Noting recent gym closures based on COVID-19 safety measures, Briggs said: “There’s nothing to stop her office from enforcing the same rules down on the beach. ... This isn’t the sort of thing where we all need to get together and have a therapy session and talk it out. Enforce the rules that are on the books right now.”

Elliott said the process for drafting a thorough city ordinance with community input, which could include limited street vending permits, was interrupted by the coronavirus pandemic. She said stopgap measures until a law is enacted are beyond the city attorney’s legal authority and must come from the mayor and City Council.

“The piecemeal approach, which is exactly what we’re using with STVRs, is a total and complete failure,” Elliott said. “Are we really going to insert ourselves so we can headline-grab? That’s not a lack of spine. That’s a brain. ... We follow the law. We don’t take our clients on this long, convoluted road that’s not going to solve the problem.”

Tempers flared during a question about the candidates’ views on a city ballot measure in November that would replace the current Community Review Board on Police Practices with a commission empowered to conduct investigations and subpoena witnesses and documents in cases of civilian deaths by police.

When Briggs accused Elliott of bringing forward a competing proposal to the City Council to put on the ballot instead, the city attorney bristled at the claim while explaining that she was suggesting changes to strengthen the current Community Review Board.
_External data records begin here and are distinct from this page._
import Summits.QuantumFields.YangMills.Theorems.FluctuationComparisonRegPrIntLS2BetaCoarseCurlKernelCount
import Summits.QuantumFields.YangMills.Theorems.FluctuationComparisonRegPrIntLS2BetaReadNesting
import HarnessLib

/-!
# S2β · (SCT′-c)₁ — «THE COMPOSED DILUTION KERNEL» on Bałaban's torus tower (generic `P : Params`, one plaquette orientation): the `r`-fold composition of CURL-AVG's one-step
# diluted-Stokes kernel EXISTS with entries in `[0, m^r]` (`m = (d!)²L²∕|I| = L^{2−d}`), column sums `≤ m^r`, row sums `= (L²)^r`, support within `2` sites of `T^{(r)}` of the
# `r`-block of the fine base point, and it DOMINATES every family obeying the one-step rows — with the sources propagated by the row sums

Cell `ym3-torus` (YM ladder rung R3 = continuum `SU(2)` Yang–Mills on the three-torus at fixed lattice data — a RUNG: NOT d = 4, NOT infinite volume, NOT a mass gap,
NOT Clay).  Width seat «width 16» `ym3-torus-px16` (gen 23), S2β pairing-letter lane holder by lineage; crux `stmt-QuantumFields-20520`
(`…Theses.UnitScaleTilt.FluctuationComparisonRegPrIntL`), LINE g18-1 S2β.  `--kind proof --supports stmt-QuantumFields-20520 --as helper`, count-neutral, DEFINITION-FREE
(0 `def`, 0 `instance`, 0 `notation`, 0 `sorry`, default heartbeats); the composed kernel is packaged by `∃` and built inside the proof.

WHY (px16 g22 17:49:04Z LOCATE (i) «propagate with the TRUE kernel»; px13 g26 CURL-AVG B2 ✓p830155 ∕ C ✓p830200 ∕ E ✓p830658 ∕ F ✓p830710; the lattice-free dock ✓`…ComposedKernelDock`).
CURL-AVG's one-step row for the sizes `ρ_{j+1}(y)` of the coarse relative curls of orientation `(μ, ν)` reads
    `ρ_{j+1}(y) ≤ |I|⁻¹·Σ_{(i,s,t) ∈ I × [0,L)²} ρ_j(x_i + s e_μ + t e_ν) + src_{j+1}(y)`,   `x_i = blockSite y r_i`
(B2∕C in the LOWER-LEFT-corner convention for both levels: B2's fine plaquette «lower-right corner `x_i + (s+1)e_μ + t e_ν`, word `[ν⁺, μ̄, ν̄, μ⁺]`» IS the plaquette with lower-left
corner `x_i + s e_μ + t e_ν` read one edge later — a conjugation, norm-invariant; the one-line conversion is the c₁ knit's).  Iterating `r` times from the finest level `0` gives a kernel
`K_r(y, z)`, `y ∈ T^{(r)}`, `z ∈ T^{(0)}`; the dock ✓`dock_of_kernel` needs exactly: `0 ≤ K_r ≤ m^r` (F (b) per step, composed by ✓`comp_le_max_mul_colsum` with the column sums
F (c)), support in O(1) generation-`r` cells (E (d) per step: the base points block into the four corner blocks; composed with px10 g25 ✓`natAbs_rel_blockOf_le_one`: «within 2 coarse
sites» is STABLE under one more step because `2 ≤ L`), and the domination of the actual sizes by `K_r ρ_0` plus propagated sources (row sums `L²` per step).

WHAT IS PROVED (sorry-free; `P : Params` generic, `μ ≠ ν`, standing range `r ≤ m + K`).
§1 COUNTING in the lower-left convention (px13 F's two injections, re-read without the `+1`): ★`card_filter_baseLL_eq_le` (one coarse plaquette: each fine base point is hit by at most
   `(d!)²·L²` of the `|I|·L²` index triples), ★`card_filter_baseLL_eq_le_all` (all coarse plaquettes together: the same bound — column sums); ★`card_triples`; the two
   FIBERWISE corollaries ★`sum_baseLL_le` ∕ ★`sum_sum_baseLL_le` (`Σ f(base) ≤ (d!)²L²·Σ_z f z` for `f ≥ 0`, one plaquette ∕ all plaquettes); ★`mLL_eq`.
§2 GEOMETRY: ★`natAbs_rel_blockOf_baseLL_le_one` (the base point blocks to within ONE site of `y` in every coordinate — E ✓`blockOf_shiftN_shiftN_blockSite` + lit
   ✓`rel_shift_of_le`), ★`natAbs_rel_blockOf_le_two_of_baseLL` (the STABILITY step: within `2` of `T^{(r)}` under a base point of `y` ⟹ within `2` of `T^{(r+1)}` under `y`),
   ★`exists_blockIter_eq` (`blockIter r` is onto).
§3 ★★★`exists_composedKernel` — for every `r ≤ m + K` there is `K : Site P r → Site P 0 → ℝ` with
   (K0) `0 ≤ K y z`; (K1) `K y z ≤ m^r`; (K2) `Σ_y K y z ≤ m^r`; (K3) `Σ_z K y z = (L²)^r`; (K4) `K y z ≠ 0 → ∀ κ, |rel y (blockIter r z)|_κ ≤ 2`;
   (K5) DOMINATION WITH SOURCES: for all families `ρ src : (i : ℕ) → Site P i → ℝ` obeying the rows `ρ_{i+1}(y′) ≤ |I|⁻¹Σ_a ρ_i(base a y′) + src_{i+1}(y′)` (`i < r`), every `y`, and
   every `σ : ℕ → ℝ` bounding the sources on the region under `y` (`∀ 1 ≤ i ≤ r, ∀ x, (∀ κ, |rel y (blockIter r x)|_κ ≤ 2) → src_i(blockIter i x) ≤ σ_i`):
        `ρ_r(y) ≤ Σ_z K y z·ρ_0(z) + Σ_{i=1}^{r} (L²)^{r−i}·σ_i`,
   where `m := (d!)²·L²∕|I|` (★`mLL_eq`: `= L²∕L^d`, i.e. `L^{2−d}`).
WHAT IS NOT HERE: the identification of `ρ_i` with the descended pair's relative curls (CURL-AVG C∕D∕E local editions, the `descendTo`∕`bondShift` casts of FILE 3′ ✓∕⧗`…SupTowerOfLiftLadderNested`),
the class maps `cl n` ∕ representatives `embIter` feeding ✓`dock_of_kernel`, the θ-source budget ((M,V) profile) — the c₁ KNIT, next.

HONEST SCOPE.  Finite torus combinatorics; nothing of Bałaban's analysis is asserted or proved ([Balaban1985Averaging] (19)–(20) p.21, Prop. 1 (51) p.26: the printed one-step
average of plaquette variables whose kernel this composes; [Balaban1987RG1] (0.1)–(0.4) pp.251–253: the torus tower); (SCT′-c)₁₂₃, (LIFT-LAD′), (TOP-LAD′), (ST′), (ST), LOC,
AVG₂♭-ax_q, (D-ax), h3 HYPOTHESES; GAP♯∘ (`stub_uniformFibreGapOrbit`, registry untouched, 0∕5), S2β, crux 20520, 19936, 19200 and `YM3TorusSU2` are NOT proved; no registered
stub is closed; rung R3 = SU(2) YM₃ on T³ — NOT d = 4, NOT infinite volume, NOT a mass gap, NOT Clay; the Yang–Mills mass gap is NOT proved.
References: T. Bałaban, CMP **98** (1985) 17–51 [Balaban1985Averaging]; CMP **109** (1987) 249–301 [Balaban1987RG1].
-/

set_option autoImplicit false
“You’re either not telling the truth or you don’t get it,” Elliott told Briggs.

Briggs supported the ballot measure, and although Elliott abstained from commenting about it because her office writes the pro and con arguments for the official ballot, she strongly promoted civilian oversight of the police in general.

The discussion also got heated over another issue.

“As the first woman to lead this office and a Latina and mom, I’ll tell you, every woman politician hears this — ‘We don’t trust her. We don’t have confidence in her.’ That is just one of the oldest playbooks, and I’m tired of the misogyny that has come about through this campaign,” Elliott said.

“I don’t care about any aspect of you as a candidate except your performance as the city attorney,” Briggs responded. “The public’s entitled to know what you do well, and you’ll tell them. The public’s entitled to know what you did poorly, and I will tell them. This has nothing to do with misogyny.”

On other topics, both candidates supported bolstering successful programs to end homelessness as alternatives to criminal prosecution of wrongdoing resulting from living on the streets. Both candidates also backed strong legal actions against polluters.